§ Problem to work on: Among the lines below, tally those that hold "every". Return the number and nothing more.

○ ○ ○ ○ ○

import Summits.QuantumFields.YangMills.Theorems.SwapVirialDeficitBlowUpGnomonicLeaderGroupDist
import HarnessLib

/-!
# THE LEADER GROUP DISTANCE TO THE BASE POINT AT THE APEX HUB `1` — the `hD` input of ✓`abs_log_det_tip_mod_rot_group` ∕ ✓`tip_follower_ceiling_mod_rot_group`
# (cell ym-idea-1, skeleton ➎, `stub_core_tip`, hCore S1-group ∕ 'leaderGroupDist_le_apex' of w3 g68's sub-step list 01:31Z: w3 g67's ✓`leaderGroupDist_le` (hub `hubAt δ 1`)
# transposed to the apex hub `1 = hubAt 1 0` (slave entry `slaveP 1`, `radialUnit 1 = 1`); free-hands support of ⟨stmt-QuantumFields-24197⟩ `SwapVirialDeficit.SwapGluedStiffness`)

* `hubAt_one_zero` — `hubAt 1 0 = 1`; `leaders_apex_letters` — the four leaders of `blowUpPoint 1 (gnomonicPoint (hubAt 1 0) ε η)` as unit quaternions
  (✓`leaders_hubAt_letters`' proof at `σ = 0`, ✓`axisPoint_hubAt 1 0`).
* ★★ `leaderGroupDist_le_apex (ε x y z F F′ μ)` — at the hub `((1 : ℝ) : ℍ)`, for every `μ : Fin 4`:
  `‖su2Quat C_μ(((x₀,0,0),(y₀,0,0)),(0,F′)) − su2Quat C_μ(((x,y),(z,F)))‖ ≤ √(2(x₁²+x₂²)∕(1+|x|²)) + √(2|z|²∕(1+|z|²)) + √(2(y₁²+y₂²)∕(1+|y|²))`
  — with `x, y, z` the ROTATED leaders `gnoRot ū ℓ` of a tip point (g68's `tipRot_letters` ∕ S0′: `|x⊥|² = (y₀²∕λ²)(|ρ⃗|² + (τ⃗×ρ⃗)²)`, compressed) this is p-uniform off the corner.

HONEST LABEL: quaternion bookkeeping; hCore, `stub_core_tip`, ⟨24197⟩ ∕ ⟨24194⟩ remain OPEN; own crux ⟨22884⟩ `LargeFieldMassRefinementTail` OPEN (blocked-on ⟨19935⟩); the Yang–Mills
mass gap is NOT proved; no summit is proved by a line.  THEOREMS ONLY (0 `def`, 0 `sorry`, no instance), standard axioms.  Width seat ym-line-sfw-p2-w2 g61 (cell ym-idea-1, free hands),
`--supports stmt-QuantumFields-24197`.  References: [folklore].
-/

set_option autoImplicit false

noncomputable section

open MeasureTheory Quaternion
open scoped BigOperators Quaternion RealInnerProductSpace
open Literature.MathematicalPhysics.QuantumFieldTheory hiding SU2
open Literature.MathematicalPhysics.QuantumLattice
open Literature.Analysis.Calculus (radialUnit radialUnit_def norm_radialUnit)
open Summit.QuantumFields.YangMills.Theorems.SwapTwistDeficit.ToronLog (axisPoint)
open Summit.QuantumFields.YangMills.Theorems.SwapVirialDeficit.ZeroModeSigma (su2Quat_quatToSU2_eq_radialUnit slaveP norm_axisUnit dil3 dil3_apply)
open Summit.QuantumFields.YangMills.Theorems.SwapVirialDeficit.BlowUp (leaderTuple dil3_one')
open Summit.QuantumFields.YangMills.Theorems.SwapVirialDeficit.Gnomonic

namespace Summit.QuantumFields.YangMills.Theorems.SwapVirialDeficit.BlowUpRing

open Summit.QuantumFields.YangMills.Theorems.FemtoTransferGap
open Summit.QuantumFields.YangMills.Theorems.FemtoTransferGap.TT
open Summit.QuantumFields.YangMills.Theorems.VirialFluxGap.RingDeficit
open Summit.QuantumFields.YangMills.Theorems.SwapVirialDeficit.SwapRing

variable {L : ℕ}

/-- `hubAt 1 0 = 1` (the apex hub). [folklore] -/
theorem hubAt_one_zero : hubAt 1 0 = ((1 : ℝ) : ℍ) := by
  ext <;> simp [hubAt]

/-- `hubAt 1 0 ≠ 0`. [folklore] -/
theorem hubAt_one_zero_ne_zero : hubAt 1 0 ≠ 0 := by
  rw [hubAt_one_zero]; exact_mod_cast one_ne_zero

/-- ★ **THE LEADERS IN LETTERS AT THE APEX HUB** `hubAt 1 0 = 1`: `Ĉ₀ = ν(x)`, `Ĉ₁ = ĉ⁻¹ν(x)ĉν(z)` (`ĉ = radialUnit (hubAt 1 0)`), `Ĉ₂ = ν(y)`, `Ĉ₃ = ĉ`
(✓`leaders_hubAt_letters`' proof at `σ = 0`). [folklore] -/
theorem leaders_apex_letters (ε : GnoSign L) (η : GnoCoord L) :
    su2Quat ((blowUpPoint (L := L) 1 (gnomonicPoint (hubAt 1 0) ε η)).1 0) = radialUnit (gnoLetter ε.1.1 η.1.1) ∧
    su2Quat ((blowUpPoint (L := L) 1 (gnomonicPoint (hubAt 1 0) ε η)).1 1) =
      star (radialUnit (hubAt 1 0)) * radialUnit (gnoLetter ε.1.1 η.1.1) * radialUnit (hubAt 1 0) * radialUnit (gnoLetter ε.2.1 η.2.1) ∧
    su2Quat ((blowUpPoint (L := L) 1 (gnomonicPoint (hubAt 1 0) ε η)).1 2) = radialUnit (gnoLetter ε.1.2 η.1.2) ∧
    su2Quat ((blowUpPoint (L := L) 1 (gnomonicPoint (hubAt 1 0) ε η)).1 3) = radialUnit (hubAt 1 0) := by
  have ha : hubAt 1 0 ≠ 0 := hubAt_one_zero_ne_zero
  have hax : axisPoint (hubAt 1 0) = hubAt 1 0 := axisPoint_hubAt 1 0
  have e0 : (blowUpPoint (L := L) 1 (gnomonicPoint (hubAt 1 0) ε η)).1 =
      leaderTuple (hubAt 1 0) ((gnoLetter ε.1.1 η.1.1, gnoLetter ε.1.2 η.1.2), gnoLetter ε.2.1 η.2.1) := by
    show leaderTuple (hubAt 1 0) (dil3 1 (gnomonicPoint (hubAt 1 0) ε η).2.1) = _
    rw [dil3_one']; rfl
  rw [e0]
  refine ⟨?_, ?_, ?_, ?_⟩
  · rw [(BlowUp.leaderTuple_apply _ _).1]; exact su2Quat_quatToSU2_eq_radialUnit (gnoLetter_ne_zero _ _)
  · rw [(BlowUp.leaderTuple_apply _ _).2.1, su2Quat_quatToSU2_slaveP_mul (norm_axisUnit ha) (gnoLetter_ne_zero _ _) (gnoLetter_ne_zero _ _), hax,
      su2Quat_quatToSU2_eq_radialUnit (gnoLetter_ne_zero _ _), su2Quat_quatToSU2_eq_radialUnit (gnoLetter_ne_zero _ _)]
  · rw [(BlowUp.leaderTuple_apply _ _).2.2.1]; exact su2Quat_quatToSU2_eq_radialUnit (gnoLetter_ne_zero _ _)
  · rw [(BlowUp.leaderTuple_apply _ _).2.2.2, su2Quat_quatToSU2_axisUnit ha, hax]

/-- ★★ **THE LEADER GROUP DISTANCE TO THE BASE POINT AT THE APEX HUB** `((1 : ℝ) : ℍ)`: for every `μ : Fin 4`,
`‖su2Quat C_μ(((x₀,0,0),(y₀,0,0)),(0,F′)) − su2Quat C_μ(((x,y),(z,F)))‖ ≤ d_x + d_z + d_y` with `d_x = √(2(x₁²+x₂²)∕(1+|x|²))`, `d_y` likewise, `d_z = √(2|z|²∕(1+|z|²))`
— the `hD` input of ✓`abs_log_det_tip_mod_rot_group` (η′ = the base point, η = the rotated leaders). [folklore] -/
theorem leaderGroupDist_le_apex (ε : GnoSign L) (x y z : Fin 3 → ℝ) (F F' : Fol L → Fin 3 → ℝ) (μ : Fin 4) :
    ‖su2Quat ((blowUpPoint (L := L) 1 (gnomonicPoint ((1 : ℝ) : ℍ) ε ((((![x 0, 0, 0] : Fin 3 → ℝ), (![y 0, 0, 0] : Fin 3 → ℝ)), ((0 : Fin 3 → ℝ), F')) : GnoCoord L))).1 μ) -
        su2Quat ((blowUpPoint (L := L) 1 (gnomonicPoint ((1 : ℝ) : ℍ) ε (((x, y), (z, F)) : GnoCoord L))).1 μ)‖ ≤
      Real.sqrt (2 * ((x 1) ^ 2 + (x 2) ^ 2) / (1 + ((x 0) ^ 2 + (x 1) ^ 2 + (x 2) ^ 2))) +
        Real.sqrt (2 * ((z 0) ^ 2 + (z 1) ^ 2 + (z 2) ^ 2) / (1 + ((z 0) ^ 2 + (z 1) ^ 2 + (z 2) ^ 2))) +
        Real.sqrt (2 * ((y 1) ^ 2 + (y 2) ^ 2) / (1 + ((y 0) ^ 2 + (y 1) ^ 2 + (y 2) ^ 2))) := by
  rw [← hubAt_one_zero]
  obtain ⟨b0, b1, b2, b3⟩ := leaders_apex_letters (L := L) ε ((((![x 0, 0, 0] : Fin 3 → ℝ), (![y 0, 0, 0] : Fin 3 → ℝ)), ((0 : Fin 3 → ℝ), F')) : GnoCoord L)
  obtain ⟨e0, e1, e2, e3⟩ := leaders_apex_letters (L := L) ε (((x, y), (z, F)) : GnoCoord L)
  -- the three elementary distances
  have dX : ‖radialUnit (gnoLetter ε.1.1 (![x 0, 0, 0] : Fin 3 → ℝ)) - radialUnit (gnoLetter ε.1.1 x)‖ ≤
      Real.sqrt (2 * ((x 1) ^ 2 + (x 2) ^ 2) / (1 + ((x 0) ^ 2 + (x 1) ^ 2 + (x 2) ^ 2))) := by
    rw [norm_sub_rev]
    exact (Real.le_sqrt (norm_nonneg _) (by positivity)).2 (norm_radialUnit_gnoLetter_sub_axial_sq_le ε.1.1 x)
  have dY : ‖radialUnit (gnoLetter ε.1.2 (![y 0, 0, 0] : Fin 3 → ℝ)) - radialUnit (gnoLetter ε.1.2 y)‖ ≤
      Real.sqrt (2 * ((y 1) ^ 2 + (y 2) ^ 2) / (1 + ((y 0) ^ 2 + (y 1) ^ 2 + (y 2) ^ 2))) := by
    rw [norm_sub_rev]
    exact (Real.le_sqrt (norm_nonneg _) (by positivity)).2 (norm_radialUnit_gnoLetter_sub_axial_sq_le ε.1.2 y)
  have dZ : ‖radialUnit (gnoLetter ε.2.1 (0 : Fin 3 → ℝ)) - radialUnit (gnoLetter ε.2.1 z)‖ ≤
      Real.sqrt (2 * ((z 0) ^ 2 + (z 1) ^ 2 + (z 2) ^ 2) / (1 + ((z 0) ^ 2 + (z 1) ^ 2 + (z 2) ^ 2))) := by
    rw [norm_sub_rev]
    exact (Real.le_sqrt (norm_nonneg _) (by positivity)).2 (norm_radialUnit_gnoLetter_sub_zero_sq_le ε.2.1 z)
  have s0 : 0 ≤ Real.sqrt (2 * ((x 1) ^ 2 + (x 2) ^ 2) / (1 + ((x 0) ^ 2 + (x 1) ^ 2 + (x 2) ^ 2))) := Real.sqrt_nonneg _
  have s1 : 0 ≤ Real.sqrt (2 * ((z 0) ^ 2 + (z 1) ^ 2 + (z 2) ^ 2) / (1 + ((z 0) ^ 2 + (z 1) ^ 2 + (z 2) ^ 2))) := Real.sqrt_nonneg _
  have s2 : 0 ≤ Real.sqrt (2 * ((y 1) ^ 2 + (y 2) ^ 2) / (1 + ((y 0) ^ 2 + (y 1) ^ 2 + (y 2) ^ 2))) := Real.sqrt_nonneg _
  fin_cases μ
  · -- C₀ = X̂
    simp only [Fin.zero_eta] at *
    rw [b0, e0]
    linarith [dX]
  · -- C₁ = ν(a)⁻¹ X̂ ν(a) Ẑ
    simp only [Fin.mk_one] at *
    rw [b1, e1]
    have ha : hubAt 1 0 ≠ 0 := hubAt_one_zero_ne_zero
    have hna : ‖radialUnit (hubAt 1 0)‖ = 1 := norm_radialUnit ha
    have hsa : ‖star (radialUnit (hubAt 1 0))‖ = 1 := by rw [Quaternion.norm_star, hna]
    have hX : ‖radialUnit (gnoLetter ε.1.1 x)‖ = 1 := norm_radialUnit (gnoLetter_ne_zero _ _)
    have hZ0 : ‖radialUnit (gnoLetter ε.2.1 (0 : Fin 3 → ℝ))‖ = 1 := norm_radialUnit (gnoLetter_ne_zero _ _)
    have h := norm_conj_mul_sub_le (X := radialUnit (gnoLetter ε.1.1 (![x 0, 0, 0] : Fin 3 → ℝ))) (X' := radialUnit (gnoLetter ε.1.1 x))
      (Z := radialUnit (gnoLetter ε.2.1 (0 : Fin 3 → ℝ))) (Z' := radialUnit (gnoLetter ε.2.1 z)) hsa hna hX hZ0
    linarith [dX, dZ]
  · -- C₂ = Ŷ
    simp only [Fin.reduceFinMk] at *
    rw [b2, e2]
    linarith [dY]
  · -- C₃ = hub
    simp only [Fin.reduceFinMk] at *
    rw [b3, e3, sub_self, norm_zero]
    positivity

end Summit.QuantumFields.YangMills.Theorems.SwapVirialDeficit.BlowUpRing

end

○ ○ ○ ○ ○

§ Answer: 2